Results: The median age of the study population was 63 years (range; 32–90) and 463 patients (63%) were male. The median estimated survival for the entire group was 37 months from diagnosis and the median follow up for the 263 patients (37%) alive at the time of the analysis was 27.8 months (range; 1–177 months). The plasma cell clone was lambda in 528 patients (72%) and kappa in 202 (28%) patients. The median absolute difference between the FLCs was 19.6 mg/dL for the entire group (range; 0.01–2478); for the kappa patients was 29.4 mg/dL (range; 0.01–1359) and for the lambda patients was 18.2 mg/dL (range; 0.03–2478). Kappa AL was associated with more involvement of the GI tract and liver as indicated by higher alkaline phosphatase (1.8 vs. 1.3 fold; P=0.03), higher total bilirubin (0.95 vs. 0.78 mg/dL, P = 0.04) and lower serum carotene (119 vs. 155 ug/dL; P = 0.0002). On the contrary, renal involvement was more in the lambda AL with the 24 hour urinary albumin higher in the lambda AL (2.4 gm vs. 1.4 gm; P = 0.0002) and lower serum albumin (2.77 vs. 2.97 mg/dL; P = 0.001). While there was no difference in the overall survival (OS) between the kappa and lambda AL, the median OS for those without a heavy chain was significantly shorter (12.6 months vs. 29.9 months; P= 0.01) compared to those with a heavy chain identified. There was also a correlation between high FLC difference and degree of organ involvement, especially cardiac. Among the 202 kappa AL patients, the median survival for those with a high FLC difference ( > 29.4 mg/dL) was 13 months vs. 48.8 months for those with low difference (P = 0.001). Similarly among the 528 patients with lambda AL, those with high difference (> 18.2 mg/dL) had a median OS of 9.3 months compared to 33 months for those with low difference (P < 0.0001) (Figure). The FLC difference was independent of the cTnT, NT Pro BNP, uric acid and fold-increase in alkaline phosphatase, all of which were significant in the multivariable analysis.
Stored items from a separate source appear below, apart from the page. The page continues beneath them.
/-- `Re⟨v, H_g v⟩ = Re⟨v, A(0) v⟩ − (g/L²)·Re⟨v, Δ_d†Δ_d v⟩` for every vector `v`. -/
theorem re_rayleigh_crutch_eq_sub (tp U μ g : ℝ) (v : Fock (Orb (FermionTorus 2 L))) :
    (star v ⬝ᵥ crutchTorusTT' L tp U μ g *ᵥ v).re =
      (star v ⬝ᵥ dWaveSourceTorusTT' L tp U μ 0 *ᵥ v).re -
        g / (L : ℝ) ^ 2 * (star v ⬝ᵥ pairSq L *ᵥ v).re := by
  rw [crutchTorusTT', sub_mulVec, smul_mulVec, dotProduct_sub, dotProduct_smul, smul_eq_mul,
    Complex.sub_re, Complex.mul_re, Complex.ofReal_re, Complex.ofReal_im, zero_mul, sub_zero]

/-- Cauchy–Schwarz in the form used here: `(Re⟨v, Δ v⟩)² ≤ Re⟨v, v⟩ · Re⟨v, Δ†Δ v⟩` for `v ≠ 0`
(the completed square `re_completeSquare_nonneg` at `b = R/‖v‖²`). -/
theorem re_rayleigh_sq_le_mul_re_rayleigh_sq {n : Type*} [Fintype n] (M : Matrix n n ℂ) (v : n → ℂ)
    (hv : 0 < (star v ⬝ᵥ v).re) :
    (star v ⬝ᵥ M *ᵥ v).re ^ 2 ≤ (star v ⬝ᵥ v).re * (star v ⬝ᵥ (Mᴴ * M) *ᵥ v).re := by
  set nv : ℝ := (star v ⬝ᵥ v).re
  set R : ℝ := (star v ⬝ᵥ M *ᵥ v).re
  set P : ℝ := (star v ⬝ᵥ (Mᴴ * M) *ᵥ v).re
  have h := re_completeSquare_nonneg M v (R / nv)
  -- h : 0 ≤ P − 2(R/n)R + (R/n)² n = P − R²/n
  have e : P - 2 * (R / nv) * R + (R / nv) ^ 2 * nv = P - R ^ 2 / nv := by
    field_simp
    ring
  rw [e] at h
  have h' : R ^ 2 / nv ≤ P := by linarith
  rwa [div_le_iff₀ hv, mul_comm] at h'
Conclusions: The type of FLC impacts the spectrum of organ involvement, with gastrointestinal involvement observed more frequently with kappa, and renal involvement with lambda FLC. The FLC burden correlates with the degree of organ involvement, and is a significant predictor of overall survival in AL amyloidosis. Lambda FLC exerts similar effect as kappa FLCs, but at lower levels confirming the increased “amyloidogenicity” of lambda FLC. Finally, lack of a chaperone heavy chain is associated with a poorer outcome.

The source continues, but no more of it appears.